Si parla di “sensation seeking” il bisogno di cercare nuove sensazioni, nuove situazioni emotivamente forti e particolarmente intense, anche a scapito della propria vita o quella di altri. Spesso si tratta di comportamenti impulsivi, che implicano una mancata o scorretta valutazione del rischio di pericolosità, ma la maggior parte delle volte sono condotte ricercate intenzionalmente, per sperimentare adrenalina e sensazioni forti. Nel mondo negli ultimi anni ormai si contano a centinaia di “morti per selfie”, persone cioè che hanno perso la vita per incidenti mentre cercavano di scattarsi una foto “estrema”.

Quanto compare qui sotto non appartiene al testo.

import Summits.HubbardSuperconductivity.HubbardSuperconductivity.Theorems.AnisotropyChordTransferFibre3FinXBCover

/-!
# Route `AnisotropyChord` / H0 rotor rung: FIN exact-block row-`N₁` certificate at `L = 13` — cell facts, part `a`

Kernel facts `xbCellAny 13 (49/50) la lb c = true` (`decide +kernel`, zero data) for 7 λ-cells of the per-`L` cover
(`…FinXBCover.xbCheck`; cell design: p3 g5 scratch `xb_design.py`, float mirror `xb_mirror.py`); assembled in `…FinXBThirteen`.
Prover seat `hubbard-h0-rotor-p3` g5; helper for piece A = stmt-HubbardSuperconductivity-23918 of rung 19089 (`--supports`, helper class).
WHAT THIS IS NOT: nothing here proves superconductivity in the Hubbard model (rotor TARGET as worded stays FALSE, g15 verdict); kernel facts for the FIN certificate of ONE hypothesis (row `N₁`) of ONE conditional reduction.  Tree imports only; no sorry, no new axioms.
-/

namespace Summit.HubbardSuperconductivity.HubbardSuperconductivity.Theorems.AnisotropyChord.Transfer.Fibre3

namespace FinXB

set_option maxHeartbeats 4000000 in
/-- kernel fact: cell 13 at `L = 13` (certified, c = (1/2 : ℚ)). [folklore] -/
theorem xb13_13 : xbCellAny 13 (49/50 : ℚ) 484073559356950 488914294950520 (1/2 : ℚ) = true := by
  decide +kernel

set_option maxHeartbeats 4000000 in
/-- kernel fact: cell 14 at `L = 13` (certified, c = (1/2 : ℚ)). [folklore] -/
theorem xb13_14 : xbCellAny 13 (49/50 : ℚ) 488914294950520 495025723637402 (1/2 : ℚ) = true := by
  decide +kernel

set_option maxHeartbeats 4000000 in
/-- kernel fact: cell 15 at `L = 13` (certified, c = (9/20 : ℚ)). [folklore] -/
theorem xb13_15 : xbCellAny 13 (49/50 : ℚ) 495025723637402 502760500569237 (9/20 : ℚ) = true := by
  decide +kernel

set_option maxHeartbeats 4000000 in
/-- kernel fact: cell 16 at `L = 13` (certified, c = (9/20 : ℚ)). [folklore] -/
theorem xb13_16 : xbCellAny 13 (49/50 : ℚ) 502760500569237 512580041595980 (9/20 : ℚ) = true := by
  decide +kernel

set_option maxHeartbeats 4000000 in
/-- kernel fact: cell 17 at `L = 13` (certified, c = (2/5 : ℚ)). [folklore] -/
theorem xb13_17 : xbCellAny 13 (49/50 : ℚ) 512580041595980 525094202767757 (2/5 : ℚ) = true := by
  decide +kernel

set_option maxHeartbeats 4000000 in
/-- kernel fact: cell 18 at `L = 13` (certified, c = (2/5 : ℚ)). [folklore] -/
theorem xb13_18 : xbCellAny 13 (49/50 : ℚ) 525094202767757 541118806123707 (2/5 : ℚ) = true := by
  decide +kernel

set_option maxHeartbeats 4000000 in
/-- kernel fact: cell 19 at `L = 13` (certified, c = (7/20 : ℚ)). [folklore] -/
theorem xb13_19 : xbCellAny 13 (49/50 : ℚ) 541118806123707 561760850424691 (7/20 : ℚ) = true := by
  decide +kernel

end FinXB

end Summit.HubbardSuperconductivity.HubbardSuperconductivity.Theorems.AnisotropyChord.Transfer.Fibre3
import Mathlib.Analysis.Calculus.ParametricIntegral
import Mathlib.Analysis.Calculus.ContDiff.FiniteDimension
import Mathlib.Analysis.Calculus.FDeriv.Symmetric
import Mathlib.MeasureTheory.Integral.Bochner.ContinuousLinearMap
import Mathlib.MeasureTheory.Integral.Prod
import Literature.Analysis.FluidPDE.NewtonPotential
import Literature.Analysis.FluidPDE.PressurePoisson
import Literature.Analysis.FluidPDE.WeakGradientIBP
import Literature.Analysis.FluidPDE.TaoEnstrophyLocalisationProofs
import Literature.Analysis.FluidPDE.NormalisedPressurePV
import HarnessLib

/-!
# The singular-integral representation of the normalised pressure on `ℝ³`

Analysis/FluidPDE support file for the discharge of Tao's pressure-normalisation lemma
(`FluidPDE/NormalisedPressureProofs`, Tao 2011 Lemma 4.1 (i)). For a velocity slice
`v : ℝ³ → ℝ³` of class `C²` with finite energy we construct the potential

  `Q[v] := -(Γ₀ * G[v]) - (D²Γ∞) * (v ⊗ v)`,  `G[v] = ∂ᵢ∂ⱼ(vᵢvⱼ) = div((v·∇)v + (div v) v)`

(`Γ = Γ₀ + Γ∞` the near/far splitting of the Newtonian kernel of `NewtonKernel`; the first
term is an `L¹_c`-kernel against the smooth source, the second a bounded kernel against the
`L¹` tensor `v ⊗ v`), and prove:

* for `v ∈ C⁴`: `Q[v] ∈ C²` and **`ΔQ[v] = -G[v]`** (Gilbarg–Trudinger Lemma 4.2 with (2.17):
  `Δ(Γ * g) = g`), from `Δ(Γ₀ * G) = G - λ * G` (`NewtonPotential.integral_newtonNear_mul_laplacian`)
  and `Δ((D²Γ∞) * (v ⊗ v)) = (D²λ) * (v ⊗ v) = λ * G` (two integrations by parts; `λ = ΔΓ∞`);
* for `v ∈ C²`: the **principal-value representation** `p.v.∫ K(x-y)(v y) dy = Q[v](x) + |v(x)|²/3`
  (`K(z)(a) = -D²Γ(z)(a,a)` the pressure kernel of `NormalisedPressure`; Gilbarg–Trudinger
  (4.9)–(4.10) with the trace term `δᵢⱼ/3`), whence **`normalisedPressure v = Q[v]`**
  pointwise (Tao 2011, (35));
* independence of the cutoff scale, and the **duality/dilation bound**
  `|∫ Q[v](x) ψ(R⁻¹(x - x₀)) dx| ≤ M_ψ ‖v‖₂²` (Tao 2011, proof of Lemma 4.1: "by an integration
  by parts … from the finite energy nature … this expression goes to zero as `R → ∞`").

Differentiation under the integral sign: an `L¹` kernel vanishing off a ball against a `Cⁿ`
function is in `HarmonicProbe` (`contDiff_integral_smul_comp_sub`); a bounded `C²` kernel against
integrable operator-valued weights is done here (`contDiff_two_integral_clm_apply_comp_sub`).
The size/measurability/truncated-integrability facts for the pressure kernel are the tree's
(`abs_pressureKernel_le`, `measurable_pressureKernel` in `TaoEnergyLocalisationPressure`;
`integrableOn_pressureKernel_compl_closedBall` in `NormalisedPressurePV`, which also discharges
F1 `hasPressurePV_of_contDiff` for `C¹` fields by the cancellation argument — the principal-value
statement proved here for `C²` fields is the different, representation-theoretic one,
identifying the limit with `Q[v] + |v|²/3`).

## References

* D. Gilbarg, N. S. Trudinger, *Elliptic partial differential equations of second order*
  (Springer, 2001 reprint), Lemma 4.1, Lemma 4.2, (2.17), (4.9)–(4.10).
* E. M. Stein, *Singular integrals and differentiability properties of functions* (1970),
  Ch. III §1.
* T. Tao, *Localisation and compactness properties of the Navier–Stokes global regularity
  problem*, Anal. PDE 6 (2013) = arXiv:1108.1165, (35), (42) and §4, proof of Lemma 4.1.
-/

noncomputable section

open MeasureTheory Set Filter Metric Topology InnerProductSpace Function Real
open scoped RealInnerProductSpace Laplacian ContDiff ENNReal

namespace Literature.Analysis.FluidPDE

/-! (Differentiation under the integral sign for `L¹` kernels vanishing off a ball —
`contDiff_integral_smul_comp_sub`, `laplacian_integral_mul_comp_sub` — is in `FluidPDE/HarmonicProbe`.) -/

/-! ### Differentiation under the integral sign: bounded kernels against `L¹` weights -/

section KernelBounded

variable {E : Type*} [NormedAddCommGroup E] [InnerProductSpace ℝ E] [FiniteDimensional ℝ E]
  [MeasurableSpace E] [BorelSpace E]
variable {F : Type*} [NormedAddCommGroup F] [NormedSpace ℝ F]
variable {G : Type*} [NormedAddCommGroup G] [NormedSpace ℝ G]

/-- Integrability of `y ↦ L(y)(Φ(x - y))` for bounded continuous `Φ` and integrable
operator-valued weights `L`. [folklore] -/
theorem integrable_clm_apply_comp_sub {Φ : E → F} {L : E → F →L[ℝ] G} (hΦ : Continuous Φ)
    {M₀ : ℝ} (hM₀ : ∀ z, ‖Φ z‖ ≤ M₀) (hLc : Continuous L) (hLi : Integrable L) (x : E) :
    Integrable fun y => L y (Φ (x - y)) := by
  refine Integrable.mono' (hLi.norm.mul_const M₀)
    (hLc.clm_apply (hΦ.comp (continuous_const.sub continuous_id))).aestronglyMeasurable
    (Eventually.of_forall fun y => ?_)
  exact (ContinuousLinearMap.le_opNorm _ _).trans
    (mul_le_mul_of_nonneg_left (hM₀ _) (norm_nonneg _))

/-- **Continuity** of `x ↦ ∫ L(y)(Φ(x - y)) dy` for bounded continuous `Φ` and integrable
operator-valued weights `L` (dominated convergence). [folklore] -/
theorem continuous_integral_clm_apply_comp_sub {Φ : E → F} {L : E → F →L[ℝ] G}
    (hΦ : Continuous Φ) {M₀ : ℝ} (hM₀ : ∀ z, ‖Φ z‖ ≤ M₀) (hLc : Continuous L)
    (hLi : Integrable L) : Continuous fun x => ∫ y, L y (Φ (x - y)) := by
  refine continuous_of_dominated (bound := fun y => ‖L y‖ * M₀) ?_ ?_ ?_ ?_
  · exact fun x => (hLc.clm_apply (hΦ.comp (continuous_const.sub continuous_id))).aestronglyMeasurable
  · exact fun x => Eventually.of_forall fun y => (ContinuousLinearMap.le_opNorm _ _).trans
      (mul_le_mul_of_nonneg_left (hM₀ _) (norm_nonneg _))
  · exact hLi.norm.mul_const M₀
  · exact Eventually.of_forall fun y =>
      (L y).continuous.comp (hΦ.comp (continuous_id.sub continuous_const))
/-- `‖Σ_u w_u‖² ≤ |G| Σ_u ‖w_u‖²` for vectors (coordinatewise Cauchy–Schwarz). [folklore] -/
private theorem re_star_sum_dotProduct_sum_le' {G : Type*} [Fintype G] {m : Type*} [Fintype m]
    (w : G → m → ℂ) :
    (star (∑ u, w u) ⬝ᵥ ∑ u, w u).re ≤ (Fintype.card G : ℝ) * ∑ u, (star (w u) ⬝ᵥ w u).re := by
  rw [re_star_dotProduct_self']
  simp_rw [re_star_dotProduct_self']
  rw [Finset.sum_comm, Finset.mul_sum]
  refine Finset.sum_le_sum fun i _ => ?_
  rw [Finset.sum_apply]
  exact norm_sum_sq_le_card_mul' Finset.univ fun u => w u i

/-! ### §2 The weighted bound for an arbitrary operator family on a finite abelian group -/

section Generic

variable {G : Type*} [AddCommGroup G] [Fintype G]
variable {ι : Type*} [Fintype ι]

omit [Fintype ι] in
/-- Every site is counted with total weight `Σ q`: `Σ_u Σ_{i∈T} q_i • A_{u+p_i} = (Σ_i q_i) • Σ_x A_x`.
[folklore] -/
private theorem sum_sum_smul_add_eq_sum_smul (A : G → Matrix (Finset ι) (Finset ι) ℂ) {κ : Type*}
    (T : Finset κ) (p : κ → G) (c : κ → ℂ) :
    ∑ u, ∑ i ∈ T, c i • A (u + p i) = (∑ i ∈ T, c i) • ∑ x, A x := by
  rw [Finset.sum_comm, Finset.sum_smul]
  refine Finset.sum_congr rfl fun i _ => ?_
  rw [← Finset.smul_sum]
  congr 1
  exact Fintype.sum_equiv (Equiv.addRight (p i)) _ _ fun u => rfl

/-- `expect` is additive over finite sums of operators. [folklore] -/
private theorem expect_sum'' {β : Type*} (s : Finset β) (X : β → Matrix (Finset ι) (Finset ι) ℂ)
    (ψ : Fock ι) : expect (∑ b ∈ s, X b) ψ = ∑ b ∈ s, expect (X b) ψ := by
  simp [expect, Matrix.sum_mulVec, dotProduct_sum]

/-- `expect` is homogeneous. [folklore] -/
private theorem expect_smul'' (c : ℂ) (X : Matrix (Finset ι) (Finset ι) ℂ) (ψ : Fock ι) :
    expect (c • X) ψ = c * expect X ψ := by
  simp [expect, Matrix.smul_mulVec, dotProduct_smul]
import Summits.ABC.IUTFork.Cor312NaiveProvPinnedShells
import HarnessLib

/-!
# The PINNED naive model over ANY index skeleton, II: the typed [IUTchIII] Theorem 3.11 for an arbitrary
# family of theta vectors

Record-only file (D-0012) of the abc-iut cell (D-0067 adjudication, ADJUDICATION-SPEC §2 (G-PINNED)/(G3″);
support piece «G-NV-PROV-PINNED» = PR-2 × PROVENANCE, seat abc-iut-w4-d026 gen 3); TAKES NO SIDE.  Part II of
four.  This seat's gen 2 (`Cor312NaiveProvThm311`, p418511) proved c312-1's typed Thm. 3.11
(`Thm311.FullSituation.Statement`) CONTENTFULLY over every index skeleton `T` for the naive model whose
splitting monoids are the sign-translates of its `thetaVec` (the theta value in every tensor factor).  The
pinned round needs the theta value in ONE factor (Part I's `thetaVec1`, readable honestly by a region
operator); rather than duplicating the proof for that one family, this file proves it for an ARBITRARY family
of theta vectors `θ : ThetaFamily T` (Part I's `PsiOf θ`), everything else as in gen 2:
* (i)(a) `dataOf`: integral structures the unit cylinders `B_0` (PROPER), admissible regions the cylinders,
  log-volume `μ(B_k) = −k·c` at the supported place `v_ℚ⁰` and `0` elsewhere (gen 2's `vol`); (i)(b) splitting
  monoids `PsiOf θ v = {(±θ_{v,j})_j}` at EVERY bad place, acting on `∏_j 𝓘^ℚ(…)` by multiplication by the
  bad-place coordinates `bcoord v j` of their components; (i)(c) gen 2's `degrees` (objects `p^k𝒪`, degree
  `−k·c` = the global log-volume of `B_k`);
* (ii) `columnOf`: the coric data transported by gen 2's Kummer TWIST `(−1)^m` (KummerA: the twist fixes
  cylinders; KummerB: `PsiOf θ v` is sign-saturated, Part I `image_PsiOf_twist`; KummerC: onto; (Ind3) both
  clauses: unit-group images `B_{m'+1} ⊊ B_0`, archimedean ball images `B_0`);
* (iii) abc-iut-w5-d247's `naiveLink` (`κ_{n,m} = (−1)^m`).
PROVED: `fullOf_statement` — the typed Thm. 3.11 (i) ∧ (ii) ∧ (iii) holds as soon as the theta vectors lie in
the sub-packets (`hsub`); `fullOf_contentful` — the contentfulness census (nonempty zero-free splitting monoids
when the vectors at label `1` are nonzero, nonempty number-field copies, proper shells with the `m' = 1` unit
image strictly inside, non-identity theater automorphisms, non-trivially acting (Ind1),(Ind2)-group); and the
instance of record `full1 p v_ℚ⁰ c := fullOf … (thetaVec1 p)` with both hypotheses discharged.
HONEST SCOPE: a model of the typed signatures, not of the intended objects; volumes supported at ONE place;
(i)'s multiradial compatibility holds because all vertical lines carry the same data (bi-coric strictification).
No judgement on print; no `Prop` fact; standard axioms. [claim: Mochizuki2012, status: disputed]
[cite: ScholzeStix2018, §2.2 pp. 9–10]
-/

noncomputable section

namespace Summit.ABC

namespace IUTFork

namespace Cor312Vol

namespace NaiveProv

open Thm311 Cor312 Cor312.IdentifiedNonVacuity Literature.IUT.LogThetaLattice

variable {T : ThetaIndex} (p : ℕ) (vQ₀ : T.VQ) (c : ℝ) (θ : ThetaFamily T)

/-! ## B1. The data (a)(b)(c), the column, the full situation of a theta family -/

section Model

variable [hp : Fact p.Prime]

/-- **The data (a)(b)(c) of the model** ([IUTchIII] Thm. 3.11 (i)) over the index skeleton `T` for the theta
family `θ`: integral structures the unit cylinders `B_0` (PROPER), admissible regions the cylinders, the
one-place log-volume `vol`; splitting monoids `PsiOf θ v` at every bad place, acting on `∏_j 𝓘^ℚ(…)` by
multiplication by the bad-place coordinates of their components; number-field copy the whole global packet
(unconstrained, as in w5-d247's and gen 2's models). [claim: Mochizuki2012, status: disputed] -/
def dataOf : MRData (signShells T) where
  shellPk := fun j vQ => pBall p j vQ 0
  shellSub := fun j v => pBall p j (T.over v) 0
  Adm := fun j vQ A => ∃ k, A = pBall p j vQ k
  logvol := fun j vQ A => vol p vQ₀ c j vQ A
  Ψ := fun v _ => PsiOf θ v
  act := fun v _ y => LinearMap.pi fun j => (bcoord v j y) • LinearMap.proj j
  Mmod := fun _ => Set.univ

/-- The SITUATION of the theta family: sign shells over `T`, the same data on every vertical line (bi-coric
strictification), gen 2's global degrees. (An `abbrev`, so that `.L` reduces to `signShells T`.)
[claim: Mochizuki2012, status: disputed] -/
abbrev situationOf : Situation T where
  L := signShells T
  D := fun _ => dataOf p vQ₀ c θ
  G := fun _ j => degrees p c j

/-- **The column `n` of the model** ([IUTchIII] Thm. 3.11 (ii)) for the theta family `θ`: Frobenius-like data at
`(n,m)` = the coric data transported by the twist `(−1)^m ∈ Ism`; unit-group images at iterate `m'` the
cylinders `B_{m'+1}`, archimedean ball images `B_0`; Frobenioid objects w5-d247's tagged copies of `ℤ` with the
forgetful Kummer bijections; Θ-pilot the object of index `1` (gen 2's `column`, family-generic).
[claim: Mochizuki2012, status: disputed] -/
def columnOf : Column (signShells T) where
  frobAdm := fun m j vQ A => ∃ k, twist m j vQ '' A = pBall p j vQ k
  frobLogvol := fun m j vQ A => vol p vQ₀ c j vQ (twist m j vQ '' A)
  frobΨ := fun m v _ => (signShells T).starAut (twist m) v '' PsiOf θ v
  frobMmod := fun m j => (signShells T).globalAut (twist m) j.1 '' Set.univ
  unitImage := fun _ m' j vQ => pBall p j vQ ((m' : ℤ) + 1)
  ballImage := fun _ j vQ => pBall p j vQ 0
  ObjLGP := ℤ
  frobObjLGP := NaiveWitness.FrobObj
  kumLGP := NaiveWitness.kum
  ObjLgp := ℤ
  frobObjLgp := NaiveWitness.FrobObj
  kumLgp := NaiveWitness.kum
  thetaPilot := fun m => ⟨(1, m), rfl⟩

/-- **The full situation of [IUTchIII] Thm. 3.11** for the theta family `θ` (an `abbrev`): the situation, the
same column everywhere, w5-d247's link data `naiveLink`. [claim: Mochizuki2012, status: disputed] -/
abbrev fullOf : FullSituation T where
  toSituation := situationOf p vQ₀ c θ
  col := fun _ => columnOf p vQ₀ c θ
  link := NaiveWitness.naiveLink

/-! ## B2. The typed Theorem 3.11 (i) ∧ (ii) ∧ (iii) holds -/

/-- (i), given that the theta vectors at the bad places lie in the sub-packets: the splitting monoids sit in the
sub-packets; the degree of `p^k𝒪` IS the global log-volume `−k·c` of its region; the classes `^{n,∘}𝔯^{LGP}`
coincide. [folklore] -/
theorem partI_of (hsub : ∀ (v : T.V), v ∈ T.Vbad → ∀ j : T.LabelStar, θ v j.1 ∈ (signShells T).SubPacket j.1 v) :
    (fullOf p vQ₀ c θ).PartI := by
  refine ⟨fun n v hv x hx j => PsiOf_subPacket θ v (hsub v hv) hx j,
    fun n j k => ⟨fun vQ => ⟨k, rfl⟩, ?_, ?_⟩, fun _ _ => rfl⟩
  · exact GapWitnessProv.support_finite_of_ne vQ₀ fun vQ hvQ => vol_of_ne p vQ₀ c hvQ _
  · exact (finsum_vol_pBall p vQ₀ c j.1 k).symm

omit hp in
/-- (ii), column by column: KummerA = the twist fixes cylinders, KummerB = sign-saturation of `PsiOf θ v`,
KummerC = the twist is onto, (Ind3) nonarchimedean AND archimedean = `B_{m'+1} ⊆ B_0`, `B_0 ⊆ B_0`. [folklore] -/
theorem partII_of : (fullOf p vQ₀ c θ).toLatticeSituation.PartII := by
  intro n
  refine (Column.partII_iff _ _).2 ⟨?_, fun m v hv => image_PsiOf_twist θ m v,
    fun m j => Set.image_univ_of_surjective ((signShells T).globalAut (twist m) j.1).surjective, ?_, ?_⟩
  · rintro m j vQ A ⟨k, rfl⟩
    exact ⟨⟨k, image_pBall_twist p m j vQ k⟩, by
      show vol p vQ₀ c j vQ (twist m j vQ '' pBall p j vQ k) = vol p vQ₀ c j vQ (pBall p j vQ k)
      rw [image_pBall_twist]⟩
  · exact fun m m' j vQ _ => pBall_mono p j vQ (by omega)
  · intro m j vQ _
    exact ⟨pBall_mono p j vQ (by norm_num), subset_rfl, fun m' _ => pBall_mono p j vQ (by omega)⟩

omit hp in
/-- (iii): squares of full poly-isomorphisms commute; the Kummer isomorphism `(−1)^m` is equivariant for the
`ℤˣ`-automorphisms (an abelian commutation); full permutation poly-isomorphisms are stabilized. [folklore] -/
theorem partIII_of : (fullOf p vQ₀ c θ).PartIII := by
  refine ⟨NaiveWitness.naiveLink.partIIIa_holds, NaiveWitness.naiveLink.partIIIb_holds, ?_, ?_,
    (fullOf p vQ₀ c θ).evalCompatUpToInd_of_multiradialCompat fun _ _ => rfl⟩
  · refine NaiveWitness.naiveLink.partIIIc_of_full (fun _ => rfl) fun n m => ?_
    rintro _ ⟨a, rfl⟩
    show NaiveWitness.unitIso a ≪≫ NaiveWitness.unitIso ((-1) ^ m.natAbs) =
      NaiveWitness.unitIso ((-1) ^ m.natAbs) ≪≫ NaiveWitness.unitIso a
    rw [NaiveWitness.unitIso_trans, NaiveWitness.unitIso_trans, mul_comm]
  · intro n m; exact Thm311.PolyIsoCalc.stabilized_full _ _

/-- **The typed Theorem 3.11 (i) ∧ (ii) ∧ (iii) HOLDS** for every theta family whose vectors at the bad places
lie in the sub-packets, over every index skeleton, prime, supported place and scale. [folklore] -/
theorem fullOf_statement
    (hsub : ∀ (v : T.V), v ∈ T.Vbad → ∀ j : T.LabelStar, θ v j.1 ∈ (signShells T).SubPacket j.1 v) :
    (fullOf p vQ₀ c θ).Statement :=
  ⟨partI_of p vQ₀ c θ hsub, partII_of p vQ₀ c θ, partIII_of p vQ₀ c θ⟩

omit hp in
/-- CONTENTFULNESS CENSUS of the Thm-3.11 instance, as kernel conjuncts, given that the theta vectors at label
`1` are nonzero: nonempty zero-free splitting monoids at every bad place, nonempty number-field copies, proper
nonempty shells with the `m' = 1` unit image strictly inside, non-identity theater automorphisms in the link
data, a non-trivially acting (Ind1),(Ind2)-group. [folklore] -/
theorem fullOf_contentful [Fact p.Prime] (hne : ∀ v : T.V, θ v (labelOne (T := T)).1 ≠ 0) (vQ : T.VQ) :
    (∀ (n : ℤ) (v : T.V) (hv : v ∈ T.Vbad),
        (((fullOf p vQ₀ c θ).D n).Ψ v hv).Nonempty ∧
          (0 : (signShells T).StarPacket v) ∉ ((fullOf p vQ₀ c θ).D n).Ψ v hv) ∧
      (∀ (n : ℤ) (j : T.LabelStar), (((fullOf p vQ₀ c θ).D n).Mmod j).Nonempty) ∧
      (∀ (n : ℤ) (j : T.Label) (vQ : T.VQ),
        (((fullOf p vQ₀ c θ).D n).shellPk j vQ).Nonempty ∧ ((fullOf p vQ₀ c θ).D n).shellPk j vQ ≠ Set.univ ∧
          ∀ m : ℤ, ((fullOf p vQ₀ c θ).col n).unitImage m 1 j vQ ⊂ ((fullOf p vQ₀ c θ).D n).shellPk j vQ) ∧
      (∀ n m : ℤ, ∃ a : (fullOf p vQ₀ c θ).link.AutHT n m,
        (fullOf p vQ₀ c θ).link.onDelta n m a ≠ CategoryTheory.Iso.refl _) ∧
      (∃ Φ ∈ Setting.indGroup (fullOf p vQ₀ c θ).toSituation,
        ∃ (j : T.Label) (vQ : T.VQ) (x : (signShells T).Packet j vQ), Φ j vQ x ≠ x) := by
  refine ⟨fun n v hv => ⟨⟨thetaTupleOf θ v, thetaTupleOf_mem_PsiOf θ v⟩, zero_notMem_PsiOf θ v (hne v)⟩,
    fun n j => ⟨0, Set.mem_univ _⟩, fun n j vQ => ⟨⟨0, zero_mem_pBall p j vQ 0⟩, pBall_ne_univ p j vQ 0, fun m => ?_⟩,
    fun n m => ⟨(-1 : ℤˣ), NaiveWitness.unitIso_neg_one_ne_refl⟩, indGroup_nontrivial p vQ₀ c vQ⟩
  show pBall p j vQ ((1 : ℕ) + 1 : ℤ) ⊂ pBall p j vQ 0
  exact (pBall_succ_ssubset p j vQ 1).trans_subset (pBall_mono p j vQ (by norm_num))

end Model

/-! ## B3. The instance of record: the one-factor theta vectors -/

/-- **The full situation OF RECORD for the pinned round** (an `abbrev`): the theta family `thetaVec1 p` — the
theta value `q^{j²}` carried by the `α = j` tensor factor at the bad place's own summand (Part I). [claim: Mochizuki2012, status: disputed] -/
abbrev full1 (p : ℕ) (vQ₀ : T.VQ) (c : ℝ) : FullSituation T := fullOf p vQ₀ c (thetaVec1 p)

/-- **The typed Theorem 3.11 (i) ∧ (ii) ∧ (iii) HOLDS for the instance of record** (the one-factor theta vectors
lie in the sub-packets, Part I `thetaVec1_mem_subPacket`). [folklore] -/
theorem full1_statement [Fact p.Prime] : (full1 p vQ₀ c).Statement :=
  fullOf_statement p vQ₀ c (thetaVec1 p) fun v _ j => thetaVec1_mem_subPacket p v j.1

/-- … and it is CONTENTFUL (the one-factor theta vectors are nonzero, Part I `thetaVec1_ne_zero`). [folklore] -/
theorem full1_contentful [Fact p.Prime] (vQ : T.VQ) :
    (∀ (n : ℤ) (v : T.V) (hv : v ∈ T.Vbad),
        (((full1 p vQ₀ c).D n).Ψ v hv).Nonempty ∧ (0 : (signShells T).StarPacket v) ∉ ((full1 p vQ₀ c).D n).Ψ v hv) ∧
      (∀ (n : ℤ) (j : T.LabelStar), (((full1 p vQ₀ c).D n).Mmod j).Nonempty) ∧
      (∀ (n : ℤ) (j : T.Label) (vQ : T.VQ),
        (((full1 p vQ₀ c).D n).shellPk j vQ).Nonempty ∧ ((full1 p vQ₀ c).D n).shellPk j vQ ≠ Set.univ ∧
          ∀ m : ℤ, ((full1 p vQ₀ c).col n).unitImage m 1 j vQ ⊂ ((full1 p vQ₀ c).D n).shellPk j vQ) ∧
      (∀ n m : ℤ, ∃ a : (full1 p vQ₀ c).link.AutHT n m,
        (full1 p vQ₀ c).link.onDelta n m a ≠ CategoryTheory.Iso.refl _) ∧
      (∃ Φ ∈ Setting.indGroup (full1 p vQ₀ c).toSituation,
        ∃ (j : T.Label) (vQ : T.VQ) (x : (signShells T).Packet j vQ), Φ j vQ x ≠ x) :=
  fullOf_contentful p vQ₀ c (thetaVec1 p) (fun v => thetaVec1_ne_zero p v _) vQ

/-- The splitting monoid of the instance of record at a bad place `v` is `PsiOf (thetaVec1 p) v` on every
vertical line (bookkeeping, `rfl`). [folklore] -/
theorem full1_Psi (n : ℤ) (v : T.V) (hv : v ∈ T.Vbad) :
    ((full1 p vQ₀ c).D n).Ψ v hv = PsiOf (thetaVec1 p) v := rfl

/-- The column-`m` Kummer image of the Frobenius-like splitting monoid of the instance of record IS the coric
splitting monoid again (the twist is a sign; Part I `image_PsiOf_twist`). [folklore] -/
theorem full1_frobΨ (n m : ℤ) :
    ((full1 p vQ₀ c).col n).frobΨ m = fun v _ => PsiOf (thetaVec1 p) v := by
  funext v hv
  exact image_PsiOf_twist (thetaVec1 p) m v

end NaiveProv

end Cor312Vol

end IUTFork

end Summit.ABC

end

Si moltiplicano studi specifici, analisi di dati e statistiche. Ragazzini che passeggiano sulle rotaie in attesa di un treno per filmare fino all’ultimo minuto – li hanno segnalati in Lombardia, nei mesi scorsi, a Rho, Arona, Melegnano – o che cadono dai tetti pericolanti di capannoni, come è capitato ad un quattordicenne nel trevigiano.

ADULTI
Non solo adolescenti, ma anche adulti, che si fotografano mentre si buttano da un aereo, in una macchina in corsa, come è successo a Fabio Provenzano, 34 annidi Partinico, nella notte tra il 12 e il 13 luglio 2019 la sua Bmw a 140 chilometri all’ora, con una mano sul volante. Nell’altra aveva uno smartphone per fare selfie e trasmettere una diretta Facebook. Senza cintura di sicurezza, con lo sguardo sempre puntato sullo schermo del telefonino per controllare bene l’inquadratura, perché, in fondo, è tutto ciò che conta per fare colpo, mica la sicurezza dei bambini... Nel video di pochissimi secondi si vede Provenzano che si riprende dal basso mentre l’auto schizza ad alta velocità. L’impatto è terribile e provoca la morte dei due bambini. Il padre, ricoverato per le ferite riportate, se l’è invece cavata. Adesso per lui c’è la sentenza di condanna definitiva a 4 anni ed 8 mesi per omicidio stradale.